"""

import Summits.Ventures.CertifiedManyBodySolver.Downfold.EmeryAxialSlabTl1223OPWindows
import Summits.Ventures.CertifiedManyBodySolver.Downfold.EmeryFermiFillingTl1223OP
import Summits.Ventures.CertifiedManyBodySolver.Downfold.EmeryFermiFillingLa214
import Summits.Ventures.CertifiedManyBodySolver.Downfold.EmeryAxialConductionBand
import HarnessLib

/-!
# TlBa₂Ca₂Cu₃O₉ OUTER plane (box #314 Tl-1223, (K) source rows): the axial co-shift census ON THE TYPED BOX `emeryBoxTl1223OPK11Src` — verdicts against the object-E row
# `t′/t ∈ [-0.486, -0.373]` and their FOUR-ORBITAL reading (companion of `EmeryAxialSlabTl1223OPWindows`, which carries the method
# docstring, the slab table and the raw slab windows; the kernel certificates are in `EmeryAxialSlabTl1223OPSubs*`)

Venture CertifiedManyBodySolver, cell `pub/hubbard-downfold` (stage S1), seat hubbard-downfold-mod-4 (technique B); namespace
`Summit.Ventures.CertifiedManyBodySolver.Downfold.Emery`. Everything PROVED. READING (certified): `a ∈ [0, 0.05]` ⇒ the co-shifted Fermi surface is STILL LESS cuprate-like than the E row (`t′/t > -0.373`): the REQUIRED axial admixture at the Fermi level is `a_F > 0.05` eV (`emeryBoxTl1223OPK11Src_axial_short`).
WHAT THIS IS NOT: not a statement that the material's parameters ARE in the box (SCREENING-GRADE provenance); `U = 0` band kinematics; no phase
sentence; the E row is a [float] literature refit; `a_F` is the ADDITIONAL admixture beyond the box's σ rows (a model-form distance).
Sources: [AndersenEtAl1995, §§5–6]; [PavariniEtAl2001, Eqs. (1)–(3), Fig. 3]; [HybertsenSchluterChristensen1989, Eq. (1)].
-/

noncomputable section

namespace Summit.Ventures.CertifiedManyBodySolver.Downfold.Emery

open Real Set
open Summit.Ventures.CertifiedManyBodySolver.Downfold

/-! ## §2 The typed box and the co-shift as a parameter -/

/-- The one-body rows and the per-spin filling of `emeryBoxTl1223OPK11Src` read by this file. [folklore] -/
theorem emeryBoxTl1223OPK11Src_axRows {p : EmeryCoord → ℝ} (hp : emeryBoxTl1223OPK11Src.Mem p) :
    p .DeltaPd ∈ Set.Icc (147 / 100 : ℝ) (56 / 25 : ℝ) ∧ p .tpd ∈ Set.Icc (117 / 100 : ℝ) (69 / 50 : ℝ) ∧
      p .tpp ∈ Set.Icc (61 / 100 : ℝ) (73 / 100 : ℝ) ∧ p .tppP ∈ Set.Icc (7 / 50 : ℝ) (9 / 50 : ℝ) ∧
      (2 - p .nHoles) / 2 ∈ Set.Icc (41 / 100 : ℝ) (43 / 100 : ℝ) := by
  obtain ⟨hΔ, ha, hb, hc, hn⟩ := emeryBoxTl1223OPK11Src_mem_rows hp
  exact ⟨hΔ, ha, hb, hc, abFilling_rowTl1223OP_of_nHoles hn.1 hn.2 rfl⟩

/-- **Slab 0 on the typed box**: for every parameter vector of `emeryBoxTl1223OPK11Src`, every co-shift `a ∈ [0, 0.02]` and every Fermi energy at
which the CO-SHIFTED σ antibonding band holds the box's electrons: `ε ∈ [1.16, 2.3]`, `t′/t ∈ [-0.3446, -0.2522]` (SHORT).
[folklore] -/
theorem emeryBoxTl1223OPK11Src_axSlab0 :
    HoldsOn (fun p : EmeryCoord → ℝ => ∀ a ε : ℝ, a ∈ Set.Icc (0 : ℝ) (1 / 50 : ℝ) →
      abFilling (p .DeltaPd) (p .tpd) (p .tpp + a) (p .tppP + a) ε = (2 - p .nHoles) / 2 →
      ε ∈ Set.Icc (29 / 25 : ℝ) (23 / 10 : ℝ) ∧
      fsRatio (p .DeltaPd) (p .tpd) (p .tpp + a) (p .tppP + a) ε ∈ Set.Icc (-(1723 / 5000 : ℝ)) (-(1261 / 5000 : ℝ))) emeryBoxTl1223OPK11Src := by
  intro p hp a ε ha' hf
  obtain ⟨hΔ, ha, hb, hc, hν⟩ := emeryBoxTl1223OPK11Src_axRows hp
  rw [← hf] at hν
  exact tl1223OPAxSlab0_window hΔ ha ⟨by linarith [hb.1, ha'.1], by linarith [hb.2, ha'.2]⟩
    ⟨by linarith [hc.1, ha'.1], by linarith [hc.2, ha'.2]⟩ hν

/-- **Slab 1 on the typed box**: for every parameter vector of `emeryBoxTl1223OPK11Src`, every co-shift `a ∈ [0.02, 0.05]` and every Fermi energy at
which the CO-SHIFTED σ antibonding band holds the box's electrons: `ε ∈ [1.16, 2.3]`, `t′/t ∈ [-0.3579, -0.2619]` (SHORT).
[folklore] -/
theorem emeryBoxTl1223OPK11Src_axSlab1 :
    HoldsOn (fun p : EmeryCoord → ℝ => ∀ a ε : ℝ, a ∈ Set.Icc (1 / 50 : ℝ) (1 / 20 : ℝ) →
      abFilling (p .DeltaPd) (p .tpd) (p .tpp + a) (p .tppP + a) ε = (2 - p .nHoles) / 2 →
      ε ∈ Set.Icc (29 / 25 : ℝ) (23 / 10 : ℝ) ∧
      fsRatio (p .DeltaPd) (p .tpd) (p .tpp + a) (p .tppP + a) ε ∈ Set.Icc (-(3579 / 10000 : ℝ)) (-(2619 / 10000 : ℝ))) emeryBoxTl1223OPK11Src := by
  intro p hp a ε ha' hf
  obtain ⟨hΔ, ha, hb, hc, hν⟩ := emeryBoxTl1223OPK11Src_axRows hp
  rw [← hf] at hν
  exact tl1223OPAxSlab1_window hΔ ha ⟨by linarith [hb.1, ha'.1], by linarith [hb.2, ha'.2]⟩
    ⟨by linarith [hc.1, ha'.1], by linarith [hc.2, ha'.2]⟩ hν

/-- **Slab 2 on the typed box**: for every parameter vector of `emeryBoxTl1223OPK11Src`, every co-shift `a ∈ [0.05, 0.1]` and every Fermi energy at
which the CO-SHIFTED σ antibonding band holds the box's electrons: `ε ∈ [1.12, 2.28]`, `t′/t ∈ [-0.3791, -0.276]` (MEETS).
[folklore] -/
theorem emeryBoxTl1223OPK11Src_axSlab2 :
    HoldsOn (fun p : EmeryCoord → ℝ => ∀ a ε : ℝ, a ∈ Set.Icc (1 / 20 : ℝ) (1 / 10 : ℝ) →
      abFilling (p .DeltaPd) (p .tpd) (p .tpp + a) (p .tppP + a) ε = (2 - p .nHoles) / 2 →
      ε ∈ Set.Icc (28 / 25 : ℝ) (57 / 25 : ℝ) ∧
      fsRatio (p .DeltaPd) (p .tpd) (p .tpp + a) (p .tppP + a) ε ∈ Set.Icc (-(3791 / 10000 : ℝ)) (-(69 / 250 : ℝ))) emeryBoxTl1223OPK11Src := by
  intro p hp a ε ha' hf
  obtain ⟨hΔ, ha, hb, hc, hν⟩ := emeryBoxTl1223OPK11Src_axRows hp
  rw [← hf] at hν
  exact tl1223OPAxSlab2_window hΔ ha ⟨by linarith [hb.1, ha'.1], by linarith [hb.2, ha'.2]⟩
    ⟨by linarith [hc.1, ha'.1], by linarith [hc.2, ha'.2]⟩ hν

/-- **Slab 3 on the typed box**: for every parameter vector of `emeryBoxTl1223OPK11Src`, every co-shift `a ∈ [0.1, 0.2]` and every Fermi energy at
which the CO-SHIFTED σ antibonding band holds the box's electrons: `ε ∈ [1.08, 2.28]`, `t′/t ∈ [-0.4179, -0.297]` (MEETS).
[folklore] -/
theorem emeryBoxTl1223OPK11Src_axSlab3 :
    HoldsOn (fun p : EmeryCoord → ℝ => ∀ a ε : ℝ, a ∈ Set.Icc (1 / 10 : ℝ) (1 / 5 : ℝ) →
      abFilling (p .DeltaPd) (p .tpd) (p .tpp + a) (p .tppP + a) ε = (2 - p .nHoles) / 2 →
      ε ∈ Set.Icc (27 / 25 : ℝ) (57 / 25 : ℝ) ∧
      fsRatio (p .DeltaPd) (p .tpd) (p .tpp + a) (p .tppP + a) ε ∈ Set.Icc (-(4179 / 10000 : ℝ)) (-(297 / 1000 : ℝ))) emeryBoxTl1223OPK11Src := by
  intro p hp a ε ha' hf
  obtain ⟨hΔ, ha, hb, hc, hν⟩ := emeryBoxTl1223OPK11Src_axRows hp
  rw [← hf] at hν
  exact tl1223OPAxSlab3_window hΔ ha ⟨by linarith [hb.1, ha'.1], by linarith [hb.2, ha'.2]⟩
    ⟨by linarith [hc.1, ha'.1], by linarith [hc.2, ha'.2]⟩ hν

/-- **Slab 4 on the typed box**: for every parameter vector of `emeryBoxTl1223OPK11Src`, every co-shift `a ∈ [0.2, 0.25]` and every Fermi energy at
which the CO-SHIFTED σ antibonding band holds the box's electrons: `ε ∈ [1.06, 2.22]`, `t′/t ∈ [-0.4308, -0.3291]` (MEETS).
[folklore] -/
theorem emeryBoxTl1223OPK11Src_axSlab4 :
    HoldsOn (fun p : EmeryCoord → ℝ => ∀ a ε : ℝ, a ∈ Set.Icc (1 / 5 : ℝ) (1 / 4 : ℝ) →
      abFilling (p .DeltaPd) (p .tpd) (p .tpp + a) (p .tppP + a) ε = (2 - p .nHoles) / 2 →
      ε ∈ Set.Icc (53 / 50 : ℝ) (111 / 50 : ℝ) ∧
      fsRatio (p .DeltaPd) (p .tpd) (p .tpp + a) (p .tppP + a) ε ∈ Set.Icc (-(1077 / 2500 : ℝ)) (-(3291 / 10000 : ℝ))) emeryBoxTl1223OPK11Src := by
  intro p hp a ε ha' hf
  obtain ⟨hΔ, ha, hb, hc, hν⟩ := emeryBoxTl1223OPK11Src_axRows hp
  rw [← hf] at hν
  exact tl1223OPAxSlab4_window hΔ ha ⟨by linarith [hb.1, ha'.1], by linarith [hb.2, ha'.2]⟩
    ⟨by linarith [hc.1, ha'.1], by linarith [hc.2, ha'.2]⟩ hν

/-- **Slab 5 on the typed box**: for every parameter vector of `emeryBoxTl1223OPK11Src`, every co-shift `a ∈ [0.25, 0.3]` and every Fermi energy at
which the CO-SHIFTED σ antibonding band holds the box's electrons: `ε ∈ [1.06, 2.18]`, `t′/t ∈ [-0.4453, -0.3427]` (MEETS).
[folklore] -/
theorem emeryBoxTl1223OPK11Src_axSlab5 :
    HoldsOn (fun p : EmeryCoord → ℝ => ∀ a ε : ℝ, a ∈ Set.Icc (1 / 4 : ℝ) (3 / 10 : ℝ) →
      abFilling (p .DeltaPd) (p .tpd) (p .tpp + a) (p .tppP + a) ε = (2 - p .nHoles) / 2 →
      ε ∈ Set.Icc (53 / 50 : ℝ) (109 / 50 : ℝ) ∧
      fsRatio (p .DeltaPd) (p .tpd) (p .tpp + a) (p .tppP + a) ε ∈ Set.Icc (-(4453 / 10000 : ℝ)) (-(3427 / 10000 : ℝ))) emeryBoxTl1223OPK11Src := by
  intro p hp a ε ha' hf
  obtain ⟨hΔ, ha, hb, hc, hν⟩ := emeryBoxTl1223OPK11Src_axRows hp
  rw [← hf] at hν
  exact tl1223OPAxSlab5_window hΔ ha ⟨by linarith [hb.1, ha'.1], by linarith [hb.2, ha'.2]⟩
    ⟨by linarith [hc.1, ha'.1], by linarith [hc.2, ha'.2]⟩ hν

/-- **Slab 6 on the typed box**: for every parameter vector of `emeryBoxTl1223OPK11Src`, every co-shift `a ∈ [0.3, 0.35]` and every Fermi energy at
which the CO-SHIFTED σ antibonding band holds the box's electrons: `ε ∈ [1.06, 2.16]`, `t′/t ∈ [-0.4596, -0.3554]` (MEETS).
[folklore] -/
theorem emeryBoxTl1223OPK11Src_axSlab6 :
    HoldsOn (fun p : EmeryCoord → ℝ => ∀ a ε : ℝ, a ∈ Set.Icc (3 / 10 : ℝ) (7 / 20 : ℝ) →
      abFilling (p .DeltaPd) (p .tpd) (p .tpp + a) (p .tppP + a) ε = (2 - p .nHoles) / 2 →
      ε ∈ Set.Icc (53 / 50 : ℝ) (54 / 25 : ℝ) ∧
      fsRatio (p .DeltaPd) (p .tpd) (p .tpp + a) (p .tppP + a) ε ∈ Set.Icc (-(1149 / 2500 : ℝ)) (-(1777 / 5000 : ℝ))) emeryBoxTl1223OPK11Src := by
  intro p hp a ε ha' hf
  obtain ⟨hΔ, ha, hb, hc, hν⟩ := emeryBoxTl1223OPK11Src_axRows hp
  rw [← hf] at hν
  exact tl1223OPAxSlab6_window hΔ ha ⟨by linarith [hb.1, ha'.1], by linarith [hb.2, ha'.2]⟩
    ⟨by linarith [hc.1, ha'.1], by linarith [hc.2, ha'.2]⟩ hν

/-- **Slab 7 on the typed box**: for every parameter vector of `emeryBoxTl1223OPK11Src`, every co-shift `a ∈ [0.35, 0.4]` and every Fermi energy at
which the CO-SHIFTED σ antibonding band holds the box's electrons: `ε ∈ [1.04, 2.14]`, `t′/t ∈ [-0.4705, -0.3666]` (MEETS).
[folklore] -/
theorem emeryBoxTl1223OPK11Src_axSlab7 :
    HoldsOn (fun p : EmeryCoord → ℝ => ∀ a ε : ℝ, a ∈ Set.Icc (7 / 20 : ℝ) (2 / 5 : ℝ) →
      abFilling (p .DeltaPd) (p .tpd) (p .tpp + a) (p .tppP + a) ε = (2 - p .nHoles) / 2 →
      ε ∈ Set.Icc (26 / 25 : ℝ) (107 / 50 : ℝ) ∧
      fsRatio (p .DeltaPd) (p .tpd) (p .tpp + a) (p .tppP + a) ε ∈ Set.Icc (-(941 / 2000 : ℝ)) (-(1833 / 5000 : ℝ))) emeryBoxTl1223OPK11Src := by
  intro p hp a ε ha' hf
  obtain ⟨hΔ, ha, hb, hc, hν⟩ := emeryBoxTl1223OPK11Src_axRows hp
  rw [← hf] at hν
  exact tl1223OPAxSlab7_window hΔ ha ⟨by linarith [hb.1, ha'.1], by linarith [hb.2, ha'.2]⟩
    ⟨by linarith [hc.1, ha'.1], by linarith [hc.2, ha'.2]⟩ hν

/-- **Slab 8 on the typed box**: for every parameter vector of `emeryBoxTl1223OPK11Src`, every co-shift `a ∈ [0.4, 0.5]` and every Fermi energy at
which the CO-SHIFTED σ antibonding band holds the box's electrons: `ε ∈ [1.0, 2.16]`, `t′/t ∈ [-0.4959, -0.3763]` (MEETS).
[folklore] -/
theorem emeryBoxTl1223OPK11Src_axSlab8 :
    HoldsOn (fun p : EmeryCoord → ℝ => ∀ a ε : ℝ, a ∈ Set.Icc (2 / 5 : ℝ) (1 / 2 : ℝ) →
      abFilling (p .DeltaPd) (p .tpd) (p .tpp + a) (p .tppP + a) ε = (2 - p .nHoles) / 2 →
      ε ∈ Set.Icc (1 : ℝ) (54 / 25 : ℝ) ∧
      fsRatio (p .DeltaPd) (p .tpd) (p .tpp + a) (p .tppP + a) ε ∈ Set.Icc (-(4959 / 10000 : ℝ)) (-(3763 / 10000 : ℝ))) emeryBoxTl1223OPK11Src := by
  intro p hp a ε ha' hf
  obtain ⟨hΔ, ha, hb, hc, hν⟩ := emeryBoxTl1223OPK11Src_axRows hp
  rw [← hf] at hν
  exact tl1223OPAxSlab8_window hΔ ha ⟨by linarith [hb.1, ha'.1], by linarith [hb.2, ha'.2]⟩
    ⟨by linarith [hc.1, ha'.1], by linarith [hc.2, ha'.2]⟩ hν

/-! ## §3 The census verdicts against the E row -/

/-- **STILL SHORT OF THE E ROW for every co-shift `a ∈ [0, 0.05]`**: the co-shifted σ (= four-orbital at the Fermi level) `t′/t` stays ABOVE
`-0.373` — the one-band Fermi surface of record REQUIRES an axial admixture `a_F > 0.05` eV beyond the box's σ rows. [folklore] -/
theorem emeryBoxTl1223OPK11Src_axial_short :
    HoldsOn (fun p : EmeryCoord → ℝ => ∀ a ε : ℝ, a ∈ Set.Icc (0 : ℝ) (1 / 20 : ℝ) →
      abFilling (p .DeltaPd) (p .tpd) (p .tpp + a) (p .tppP + a) ε = (2 - p .nHoles) / 2 →
      (-(373 / 1000 : ℝ)) < fsRatio (p .DeltaPd) (p .tpd) (p .tpp + a) (p .tppP + a) ε) emeryBoxTl1223OPK11Src := by
  intro p hp a ε ha' hf
  rcases mem_Icc_split ha' (1 / 50 : ℝ) with ha' | ha'
  · have h := (emeryBoxTl1223OPK11Src_axSlab0 p hp a ε ha' hf).2
    exact lt_of_lt_of_le (by norm_num) h.1
  · have h := (emeryBoxTl1223OPK11Src_axSlab1 p hp a ε ha' hf).2
    exact lt_of_lt_of_le (by norm_num) h.1

/-! ## §4 The four-orbital reading (transfer theorem `EmeryAxialConductionBand.condFilling_eq_abFilling`) -/

/-- **FOUR-ORBITAL FORM OF THE SHORTFALL.** For every parameter vector of `emeryBoxTl1223OPK11Src`, EVERY axial level `ε_s` and coupling `t_sp`, and every
Fermi energy `ε < ε_s` at which the four-orbital CONDUCTION band (`EmeryBandEigenvalues.band4 … 1`) holds the box's electrons: if the axial admixture
at the Fermi level `t_sp²/(ε_s − ε)` is at most `0.05` eV, the conduction-band Fermi surface (an exact `t–t′` contour,
`EmeryAxialConductionBand.oneBand_of_band4_one_eq`) has `t′/t > -0.373` — it does NOT reproduce the object-E row. [cite: PavariniEtAl2001, Eqs. (1)–(3), Fig. 3] -/
theorem emeryBoxTl1223OPK11Src_fourOrbital_short :
    HoldsOn (fun p : EmeryCoord → ℝ => ∀ εs tsp ε : ℝ, ε < εs →
      tsp ^ 2 / (εs - ε) ≤ (1 / 20 : ℝ) →
      condFilling (p .DeltaPd) εs (p .tpd) (p .tpp) (p .tppP) tsp ε = (2 - p .nHoles) / 2 →
      (-(373 / 1000 : ℝ)) < fsRatio (p .DeltaPd) (p .tpd) (p .tpp + tsp ^ 2 / (εs - ε)) (p .tppP + tsp ^ 2 / (εs - ε)) ε) emeryBoxTl1223OPK11Src := by
  intro p hp εs tsp ε hε ha hf
  rw [condFilling_eq_abFilling hε] at hf
  exact emeryBoxTl1223OPK11Src_axial_short p hp _ ε ⟨div_nonneg (sq_nonneg _) (sub_pos.mpr hε).le, ha⟩ hf

end Summit.Ventures.CertifiedManyBodySolver.Downfold.Emery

"""

(Task requirements) In the listing above, the lines from the one containing "HoldsOn (fun p : EmeryCoord → ℝ => ∀ εs" through the last line are to be returned exactly.

(Response box)
    HoldsOn (fun p : EmeryCoord → ℝ => ∀ εs tsp ε : ℝ, ε < εs →
      tsp ^ 2 / (εs - ε) ≤ (1 / 20 : ℝ) →
      condFilling (p .DeltaPd) εs (p .tpd) (p .tpp) (p .tppP) tsp ε = (2 - p .nHoles) / 2 →
      (-(373 / 1000 : ℝ)) < fsRatio (p .DeltaPd) (p .tpd) (p .tpp + tsp ^ 2 / (εs - ε)) (p .tppP + tsp ^ 2 / (εs - ε)) ε) emeryBoxTl1223OPK11Src := by
  intro p hp εs tsp ε hε ha hf
  rw [condFilling_eq_abFilling hε] at hf
  exact emeryBoxTl1223OPK11Src_axial_short p hp _ ε ⟨div_nonneg (sq_nonneg _) (sub_pos.mpr hε).le, ha⟩ hf

end Summit.Ventures.CertifiedManyBodySolver.Downfold.Emery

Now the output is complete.